Interest is not merely the price of capital. Interest is the mechanism that orders economic space. This is the central thesis of the present work.
The Theory of Interest proposes a shift in perspective. Standard analysis treats interest as a dependent variable determined by time preference, inflation, and risk. The model presented here treats interest as an architectural variable. It selects feasible arbitrages, directs capital flows, and shapes the degree of economic integration or fragmentation.
This work applies exclusively to credit-based economies with interest. It does not describe all historical forms of economy, nor does it formulate a general theory of exchange. It describes the structural mechanism of credit civilization.
The model begins with a complete decomposition of interest that explicitly includes the arbitrage component - α. This component expresses the cost of crossing legal, institutional, and geopolitical barriers. It explains the persistence of financing differentials between seemingly convergent economic spaces. It explains the re-emergence of fragmentation after periods of advanced integration.
The operational thesis is straightforward: integration compresses exploitable differentials. The compression of differentials reduces the feasibility of arbitrage. The reduction in arbitrage feasibility fragilizes the credit system. Fragmentation recreates the differentials necessary for its functioning. Integration and disintegration are alternating phases of the same structural mechanism.
The theoretical text is strictly separated from empirical validation and measurement tools. This separation is deliberate. It protects the model from dependence on conjunctural data and allows independent testing.
The volume consists of three distinct layers.
The first layer is the theoretical document - The Theory of Interest. It formulates the model, definitions, and mechanisms. Its internal annexes belong exclusively to theory and develop the necessary formalizations.
The second layer is the empirical validation document. It maps economic blocs, operational barriers, payment infrastructures, and divergences in the cost of capital. Its role is probative. It does not modify the model - it confronts it with observable reality.
The third layer is the methodological document of the composite indicator - The BURSA Globalization Index. It transforms structural concepts into replicable metrics. The indicator enables measurement, comparison, and periodic updating. The methodology is explicit and based on public institutional sources.
The reader must treat these layers distinctly. The model can be analyzed without the indicator. The indicator can be calculated without full acceptance of the model. The validation can be contested without invalidating the theoretical construction. This methodological independence increases the robustness of the entire work.
The text does not promise point predictions. It offers no cyclical timelines. It proposes no historical determinism. It offers a structural interpretive framework. The framework explains why phases of integration tend to reach their internal limits. It explains why fragmentation reappears through institutional and geopolitical mechanisms.

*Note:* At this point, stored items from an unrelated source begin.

import Literature.NumberTheory.Automorphic.BianchiBoundaryBorel
import Literature.NumberTheory.Automorphic.BoundaryShapiroHecke
import HarnessLib

/-!
# Reduction of `bianchi_boundaryEigensystem_isReducible` to the cohomology of the Borel stratum

Topic `NumberTheory/Automorphic`; namespace `Literature.NumberTheory.Automorphic`, sub-namespace
`ParallelWeight` (as `BianchiOrdinaryClassicality`).

**Step (A)+(B) of the printed proof** [Harder1987, §1], [KhareThorne2017, §6.5, proof of Thm. 6.23]
assembled for `GL₂/F`: a Hecke eigenclass `ξ ∈ H^q(X_U, Ṽ_wt(E))` which is NOT interior restricts
to a non-zero eigenclass of the boundary (`BianchiBoundaryEigenclass`), the boundary cohomology is
the cohomology of the single stratum of the cusp `∞` because `GL₂(F)` is transitive on `ℙ¹(F)`
with stabiliser the Borel subgroup `B(F)` (`BianchiBoundaryBorel`), and this identification
(restriction to the orbit, Shapiro) is Hecke-equivariant (`BoundaryShapiroHecke`).  Hence
(`exists_borelEigenclass_of_not_mem_interiorCohomology`): **the eigenvalues `a_{w,1}, a_{w,2}`
(almost all `w`) of a non-interior eigenclass occur on a non-zero class of
`H^q(B(F), Fun(GL₂(𝔸_F^∞)/U, V_wt(E)))`**, the cohomology of the Borel stratum
(`ParallelWeight.borelCohomology`) with its Hecke operators `T_{w,j} = [U t_{w,j} U]`
(`ParallelWeight.borelHeckeT`).

Consequently the named fact `bianchi_boundaryEigensystem_isReducible` follows from the
corresponding statement for the Borel stratum — Harder's description of the Hecke module
`H^q(B(F), Fun(GL₂(𝔸_F^∞)/U, V_wt))` by pairs of algebraic Hecke characters together with their
`p`-adic Galois avatars — recorded as the reduction
`bianchi_boundaryEigensystem_isReducible_of_borel` (a theorem whose hypothesis is that remaining
statement, spelled out; no new named fact is introduced).

## References

* G. Harder, *Eisenstein cohomology of arithmetic groups. The case GL₂*, Invent. Math. 89 (1987), §1,
  §2 [Harder1987].
* C. Khare, J. Thorne, Amer. J. Math. 139 (2017), §6.5, proof of Thm. 6.23 [KhareThorne2017].
-/

noncomputable section

open scoped NumberField
open IsDedekindDomain

namespace Literature.NumberTheory.Automorphic

namespace ParallelWeight

variable (E : Type) [Field E] (F : Type) [Field F] (wt : Fin 2 → ℤ) [NumberField F]
  (U : Subgroup (BigHeckeGLn.FiniteAdelicGL 2 F))

/-- **`H^q(B(F), Fun(GL₂(𝔸_F^∞)/U, V_wt(E)))`**, the cohomology of the Borel stratum of the
Borel–Serre boundary of `X_U` (`TwistedQuotient.cohomology` for `Γ = B(F)`, `ι` the diagonal
embedding restricted to `B(F)`, `V_wt` restricted to `B(F)`). [cite: Harder1987, §1] -/
abbrev borelCohomology (q : ℕ) : ModuleCat E :=
  TwistedQuotient.cohomology (V := CoeffModule E F 2 wt)
    ((BigHeckeGLn.globalEmbedding 2 F).comp (borel F).subtype) U
    ((coeffRep E F 2 wt).comp (borel F).subtype) q

/-- The Hecke operator `T_g = [U g U]`, `g ∈ GL₂(𝔸_F^∞)`, on the cohomology of the Borel stratum.
[cite: Harder1987, §1] -/
abbrev borelHeckeOp (q : ℕ) (g : BigHeckeGLn.FiniteAdelicGL 2 F) :
    Module.End E (borelCohomology E F wt U q) :=
  TwistedQuotient.heckeEnd (V := CoeffModule E F 2 wt)
    ((BigHeckeGLn.globalEmbedding 2 F).comp (borel F).subtype) U
    ((coeffRep E F 2 wt).comp (borel F).subtype) g q

/-- `T_{w,j} = [U t_{w,j} U]` on the cohomology of the Borel stratum (same elements
`heckeElement 2 F w j` as `ParallelWeight.heckeT`). [cite: Harder1987, §1] -/
abbrev borelHeckeT (q : ℕ) (w : HeightOneSpectrum (𝓞 F)) (j : ℕ) :
    Module.End E (borelCohomology E F wt U q) :=
  borelHeckeOp E F wt U q (BigHeckeGLn.heckeElement 2 F w j)

/-- **A non-interior eigenclass gives an eigenclass of the Borel stratum** (steps (A) and (B) of
the printed proof): if `ξ ∈ H^q(X_U, Ṽ_wt(E))` is not in `H^q_!` and
`T_{w,1} ξ = a_{w,1} ξ`, `T_{w,2} ξ = a_{w,2} ξ` for almost all `w`, then there is a NON-ZERO
`y ∈ H^q(B(F), Fun(GL₂(𝔸_F^∞)/U, V_wt(E)))` with `T_{w,1} y = a_{w,1} y`, `T_{w,2} y = a_{w,2} y`
for almost all `w`. [cite: Harder1987, §1] [cite: KhareThorne2017, §6.5, proof of Thm. 6.23] -/
theorem exists_borelEigenclass_of_not_mem_interiorCohomology (q : ℕ) {ξ : cohomology E F 2 wt U q}
    (hξ : ξ ∉ interiorCohomology E F 2 wt U q) (a : HeightOneSpectrum (𝓞 F) → ℕ → E)
    (ha : ∀ᶠ w in Filter.cofinite,
      heckeT E F 2 wt U q w 1 ξ = a w 1 • ξ ∧ heckeT E F 2 wt U q w 2 ξ = a w 2 • ξ) :
    ∃ y : borelCohomology E F wt U q, y ≠ 0 ∧
      ∀ᶠ w in Filter.cofinite,
        borelHeckeT E F wt U q w 1 y = a w 1 • y ∧ borelHeckeT E F wt U q w 2 y = a w 2 • y := by
  -- index the two operators by `Bool`: `false ↦ T_{w,1}`, `true ↦ T_{w,2}`
  let jdx : Bool → ℕ := fun b => cond b 2 1
  have ha' : ∀ᶠ w in Filter.cofinite, ∀ b : Bool,
      heckeT E F 2 wt U q w (jdx b) ξ = a w (jdx b) • ξ :=
    ha.mono fun w hw b => by cases b <;> simp only [jdx, cond_true, cond_false, hw.1, hw.2]
  obtain ⟨y, hy0, hy⟩ :=
    TwistedQuotient.exists_stratum_eigenclass_of_not_isInterior (V := CoeffModule E F 2 wt)
      (BigHeckeGLn.globalEmbedding 2 F) U (coeffRep E F 2 wt) (ProperSubspace F 2)
      (smul_properSubspace_mono F 2) (lineZero F) (properSubspace_two_eq_of_le F)
      (exists_smul_lineZero_eq F) q hξ Filter.cofinite
      (fun (b : Bool) (w : HeightOneSpectrum (𝓞 F)) => BigHeckeGLn.heckeElement 2 F w (jdx b))
      (fun w b => a w (jdx b)) ha'
  exact ⟨y, hy0, hy.mono fun w hw => ⟨hw false, hw true⟩⟩

end ParallelWeight

open ParallelWeight BigHeckeGLn in
/-- **Reduction of `bianchi_boundaryEigensystem_isReducible` to the Borel stratum.**  The named
fact follows from the same statement with "non-interior eigenclass of `H^q(X_U, Ṽ_wt)`" replaced
by "non-zero eigenclass of the cohomology `H^q(B(F), Fun(GL₂(𝔸_F^∞)/U, V_wt))` of the Borel
stratum" (`exists_borelEigenclass_of_not_mem_interiorCohomology`); the latter is Harder's
description of the boundary cohomology of a Bianchi group by pairs of algebraic Hecke characters
with its Galois-theoretic translation, the remaining steps (C), (D) of the printed proof.
[cite: Harder1987, §1–§2] [cite: KhareThorne2017, §6.5, proof of Thm. 6.23] -/
theorem bianchi_boundaryEigensystem_isReducible_of_borel
    (h : ∀ (F : Type) [Field F] [NumberField F], NumberField.IsTotallyComplex F →
      Module.finrank ℚ F = 2 →
      ∀ (p : ℕ) [Fact p.Prime] (wt : Fin 2 → ℤ),
        Literature.NumberTheory.DiophantineGeometry.Weight.IsDominant wt →
      ∀ (U : Subgroup (FiniteAdelicGL 2 F)), IsOpen (U : Set (FiniteAdelicGL 2 F)) →
        IsCompact (U : Set (FiniteAdelicGL 2 F)) →
      ∀ (q : ℕ) (y : borelCohomology (PadicAlgCl p) F wt U q), y ≠ 0 →
      ∀ (a : HeightOneSpectrum (𝓞 F) → ℕ → PadicAlgCl p),
        (∀ᶠ w in Filter.cofinite, borelHeckeT (PadicAlgCl p) F wt U q w 1 y = a w 1 • y ∧
          borelHeckeT (PadicAlgCl p) F wt U q w 2 y = a w 2 • y) →
        ∃ σ : Literature.NumberTheory.GaloisRepresentations.FramedGaloisRep F (PadicAlgCl p) 2,
          σ.toGaloisRep.IsSemisimple ∧ ¬ σ.toGaloisRep.IsIrreducible ∧
          ∀ᶠ w in Filter.cofinite, σ.IsUnramifiedAt w ∧
            σ.HasFrobCharpolyAt w (heckeFrobPoly 2 (Ideal.absNorm w.asIdeal) (a w))) :
    bianchi_boundaryEigensystem_isReducible := by
  intro F _ _ hF hF2 p _ wt hwt U hUo hUc q ξ hξ a ha
  obtain ⟨y, hy0, hy⟩ :=
    exists_borelEigenclass_of_not_mem_interiorCohomology (PadicAlgCl p) F wt U q hξ a ha
  exact h F hF hF2 p wt hwt U hUo hUc q y hy0 a hy

end Literature.NumberTheory.Automorphic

The stake of this text is architectural. It moves the analysis of interest from the domain of parameters to the domain of structure. If this shift is correct, then interest becomes an indicator of the configuration of the economic world, not merely an instrument of monetary policy.
This volume is offered to a specialized public - investors, analysts, managers, and decision-makers. The text requires careful reading and critical verification. The model gains value through testing, not through adherence.